Photodynamic inactivation of enveloped virus in protein plasma preparations by solid-phase fullerene-based photosensitizer

• Published in: Photodiagnosis and photodynamic therapy Vol. 11; no. 2; pp. 165 - 170
• Main Authors: Belousova, I.M, Kislyakov, I.M, Muraviova, T.D, Starodubtsev, A.M, Kris’ko, T.K, Selivanov, E.A, Sivakova, N.P, Golovanova, I.S, Volkova, S.D, Shtro, A.A, Zarubaev, V.V., PhD
• Format: Journal Article
• Language: English
• Published: Netherlands Elsevier B.V 01.06.2014
• Subjects: Animals; Blood products; Blood Proteins - drug effects; Blood Proteins - radiation effects; Dogs; Enveloped virus; Fullerene C60; Fullerenes - administration & dosage; Fullerenes - chemistry; Hematology, Oncology and Palliative Medicine; Influenza A virus - drug effects; Influenza A virus - physiology; Influenza A virus - radiation effects; Internal Medicine; Madin Darby Canine Kidney Cells; Phase Transition; Photochemotherapy - methods; Photoinactivation; Virus Inactivation - drug effects; Virus Inactivation - radiation effects; Photoinactivation; Enveloped virus; Blood products; Fullerene C60
• ISSN: 1572-1000; 1873-1597
• DOI: 10.1016/j.pdpdt.2014.02.009

Summary Background The problem of transfution-transmitted infections still remains serious and actual for health care despite the detailed testing of donors. Human immunodeficiency virus, hepatitis B and C viruses and human cytomegalovirus are among the most dangerous pathogens that can be transmitted with blood. Previously, a composition consisting of fullerene layer applied on silica gel particles was shown to inactivate influenza virus up to complete loss of infectivity.

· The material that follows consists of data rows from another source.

import Summits.BirchSwinnertonDyer.BirchSwinnertonDyer.Theorems.PrintCFramBottomClassIndexLawFiveLeHerbrandOddIrregularWitness
import Summits.BirchSwinnertonDyer.BirchSwinnertonDyer.Theorems.PrintCFramBottomClassIndexLawFiveLeHerbrandOddUnramifiedEquivariant
import Literature.NumberTheory.NumberFields.HilbertClassFieldOfGaloisExtension
import Literature.NumberTheory.NumberFields.UnramifiedCompositum
import Literature.NumberTheory.GaloisRepresentations.AbsGaloisGroupProofs
import HarnessLib

/-!
# Route `PrintCFram`, crux C2 `BottomClassIndexLawFiveLe` (stmt-BirchSwinnertonDyer-20372), line `eisenstein-resource-bdp-line`
# (registry v17/v18): THE IRREGULARITY WITNESS ON `Γ_L` — the Hilbert-class-field Artin map is `Γ_ℚ`-EQUIVARIANT, so a non-zero
# `θ̄`-equivariant character of `Cl(L)` lifts to a non-zero everywhere-unramified character of `Γ_L` with the eigen-law under the
# outer `Γ_ℚ`-action (the converse of stub O's `absGaloisHom_eq_one_final`)

Cell `bsd-print-cfram`, width seat `bsd-line-cfram-p1-w6` (generation g2); `--supports stmt-BirchSwinnertonDyer-20372` (helper).
THEOREMS ONLY (0 definitions, 0 named facts, 0 `sorry`); tree-only. Sequel of `…HerbrandOddIrregularWitness` (class-group half).

HONEST FRAMING. The crux C2 is CLASS-WIDE and stays OPEN; nothing about BSD is proved here; no summit statement is proved by this seat;
no stub is closed. §3's Mazur–Wiles form is CONDITIONAL on the named fact `MazurWiles1984.thm2_card_oddChiClassGroup_eq_bernoulli` (Ribet
direction); §§1–2 are unconditional.

WHAT IS PROVED.
* §1 **`smul_absGaloisOuterConj`**: the outer action `θ_τ = absGaloisOuterConj ℚ L τ` of `τ ∈ Γ_ℚ` on `Γ_L` is conjugation by the
  transported automorphism `T = ι ∘ τ ∘ ι⁻¹` of `L̄` (`ι = GaloisRepresentations.absClosureEquiv ℚ L : ℚ̄ ≃ L̄`): `(θ_τ σ) • y = T (σ • T⁻¹ y)`;
  **`absRestrictNormalHom_absGaloisOuterConj_eq_one`**: `θ_τ` preserves `Γ_H = ker(Γ_L → Gal(H/L))`, `H` the Hilbert class field
  (`H` is stable under `Aut_ℚ(L̄)`: `hilbertClassField.map_algEquiv_le`);
  **`artin_absGaloisOuterConj`** — FULL `Γ_ℚ`-EQUIVARIANCE OF THE HILBERT-CLASS-FIELD ARTIN MAP: for every `γ ∈ Γ_ℚ`, `σ ∈ Γ_L`,
  `Art(θ_γ σ) = γ̄ • Art(σ)` (`Art σ = artinEquiv⁻¹(σ|_H)`, `γ̄ = absGaloisQuot ℚ L γ` acting on `Cl(𝓞 L)` through
  `ClassGroup.mulEquiv (AmbiguousClass.intAut γ̄)`). The engine's `classGroupHom_mulEquiv_eq_pow` (w6 g0) is the Frobenius-level shadow;
  here: `σ ↦ Art(θ_γ σ)` factors through `Art` (Γ_H-stability), and the factor agrees with `γ̄ •` on prime classes (Frobenius at `𝔔 ∣ w`
  goes to Frobenius at `γ ⋆ 𝔔 ∣ γ̄ w`, `isArithFrobAt_absGaloisOuterConj_iff`), which generate `Cl`.
* §2 **`exists_absGaloisHom_ne_one_of_chiComponent_ne_bot`**: `L/ℚ` abelian, `p ∤ [L:ℚ]`, `ψ : Gal(L/ℚ) →* ℤ_pˣ` with reduction `θ̄`,
  `r : Γ_ℚ →* 𝔽_pˣ` with `r τ = θ̄(τ̄)`: `e_ψ(ℤ_p ⊗ Cl L) ≠ ⊥ ⟹ ∃ κ : Γ_L →* 𝔽_p` (multiplicative copy), `κ ≠ 1`, OPEN kernel, killing
  EVERY inertia group, with the eigen-law `κ(θ_γ σ) = κ(σ)^{r(γ)}` — the NEGATION of the hypothesis-conclusion shape of stub O's
  `absGaloisHom_eq_one_final[_unconditional]` (`κ = g ∘ Art` for the `g` of `exists_classGroupHom_ne_one_of_chiComponent_ne_bot`).
* §3 **`exists_absGaloisHom_ne_one_of_norm_bernoulli_lt_one`** (CONDITIONAL on Mazur–Wiles, Ribet direction): `χ` primitive odd
  non-Teichmüller with Galois avatar `φ = χ ∘ χ_f` trivial on `Γ_L`, `0 < ‖B_{1,χ⁻¹}‖_p < 1` ⟹ such a `κ` exists for `r = φ mod p`.
  READING: at the members of v17's residue B1 (class factor non-unit) the field-theoretic frame is IRREGULAR — an everywhere-unramified
  non-zero odd-eigen character exists —, which is the class-group source for report-lead-g10 §4 (β) (w4 g8's `LevelDictionary`
  supplies the Kummer side). beyond-print theorem: NO. BSD is not proved by any of this.

References: [NeukirchANT1999] Ch. IV §6, Ch. VI §7 Thm. (7.1); [Washington1997] Thm. 10.4 (proof), §6.3; [Cox2013] §5.C Lemma 5.28,
§8.A Thm. 8.10; [MazurWiles1984] Thm. 2 (p. 216) via [Solomon1990] §I p. 468.
-/

set_option autoImplicit false
-- `…BirchSwinnertonDyer.BirchSwinnertonDyer.Theorems…` is the problem's mandated namespace (D-0017).
set_option linter.dupNamespace false

noncomputable section

open NumberField Field IsDedekindDomain
open Literature.NumberTheory
open Literature.NumberTheory.GaloisRepresentations Literature.NumberTheory.NumberFields
open Literature.NumberTheory.EllipticCurves Literature.NumberTheory.LFunctions
open scoped Pointwise nonZeroDivisors

namespace Summit.BirchSwinnertonDyer.BirchSwinnertonDyer.Theorems.PrintCFram.HerbrandOddClassGroup

/-! ## §1 The Hilbert-class-field Artin map is `Γ_ℚ`-equivariant -/

section Equivariance

variable (L : Type) [Field L] [NumberField L]

/-- **The outer action is conjugation by a transported automorphism of `L̄`.** With `ι = GaloisRepresentations.absClosureEquiv ℚ L : ℚ̄ ≃ₐ[ℚ] L̄` and
`T = ι ∘ τ ∘ ι⁻¹ : L̄ ≃ₐ[ℚ] L̄`: `(absGaloisOuterConj ℚ L τ σ) • y = T (σ • T⁻¹ y)` for all `y ∈ L̄`
(`res(θ_τ σ) = τ · res σ · τ⁻¹` read through `ι (res σ • x) = σ • ι x`). [cite: NeukirchANT1999, Ch. IV §1 (conjugate automorphisms)] -/
theorem smul_absGaloisOuterConj [IsGalois ℚ L] (τ : absoluteGaloisGroup ℚ) (σ : absoluteGaloisGroup L) (y : AlgebraicClosure L) :
    absGaloisOuterConj ℚ L τ σ • y =
      (((GaloisRepresentations.absClosureEquiv ℚ L).symm.trans (absoluteGaloisGroup.toAlgEquiv ℚ τ)).trans
          (GaloisRepresentations.absClosureEquiv ℚ L))
        (σ • (((GaloisRepresentations.absClosureEquiv ℚ L).symm.trans (absoluteGaloisGroup.toAlgEquiv ℚ τ)).trans
          (GaloisRepresentations.absClosureEquiv ℚ L)).symm y) := by
  set e := GaloisRepresentations.absClosureEquiv ℚ L with he
  obtain ⟨x, rfl⟩ := e.surjective y
  have hres : ∀ (ρ : absoluteGaloisGroup L) (z : AlgebraicClosure ℚ), e (absGaloisRestrict ℚ L ρ • z) = ρ • e z :=
    fun ρ z => by rw [he, GaloisRepresentations.absClosureEquiv_apply]; exact absGaloisRestrict_apply_smul ℚ L ρ z
  rw [← hres, absGaloisRestrict_absGaloisOuterConj, mul_smul, mul_smul]
  simp only [AlgEquiv.trans_apply, AlgEquiv.symm_trans_apply, AlgEquiv.symm_symm, AlgEquiv.symm_apply_apply]
  rw [← hres, AlgEquiv.symm_apply_apply, absoluteGaloisGroup.smul_def τ, absoluteGaloisGroup.smul_def τ⁻¹, map_inv,
    AlgEquiv.aut_inv]

variable [IsGalois ℚ L]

Methods In the present study the unit has been developed with source of irradiation whose spectrum is appropriate for solid-phase fullerene. The ability of the unit to inactivate the enveloped influenza virus in protein fraction of donor blood has been studied. Results It was shown that at optimized conditions complete inactivation of enveloped virus of extremely high initial titer (7.0–9.5 log10 EID50 /0.2 mL) in the solution of albumin was achieved after as short time as 30 min of irradiation. This process did not affect the oxidative metabolism of neutrophils and membranes of erythrocytes evaluated by NBT reduction test and morphological analysis of erythrocytes, respectively. Conclusion The data obtained suggests that the method described can be recommended for further development and optimization of the procedure of inactivation of viruses in the preparations of the plasma of donor blood.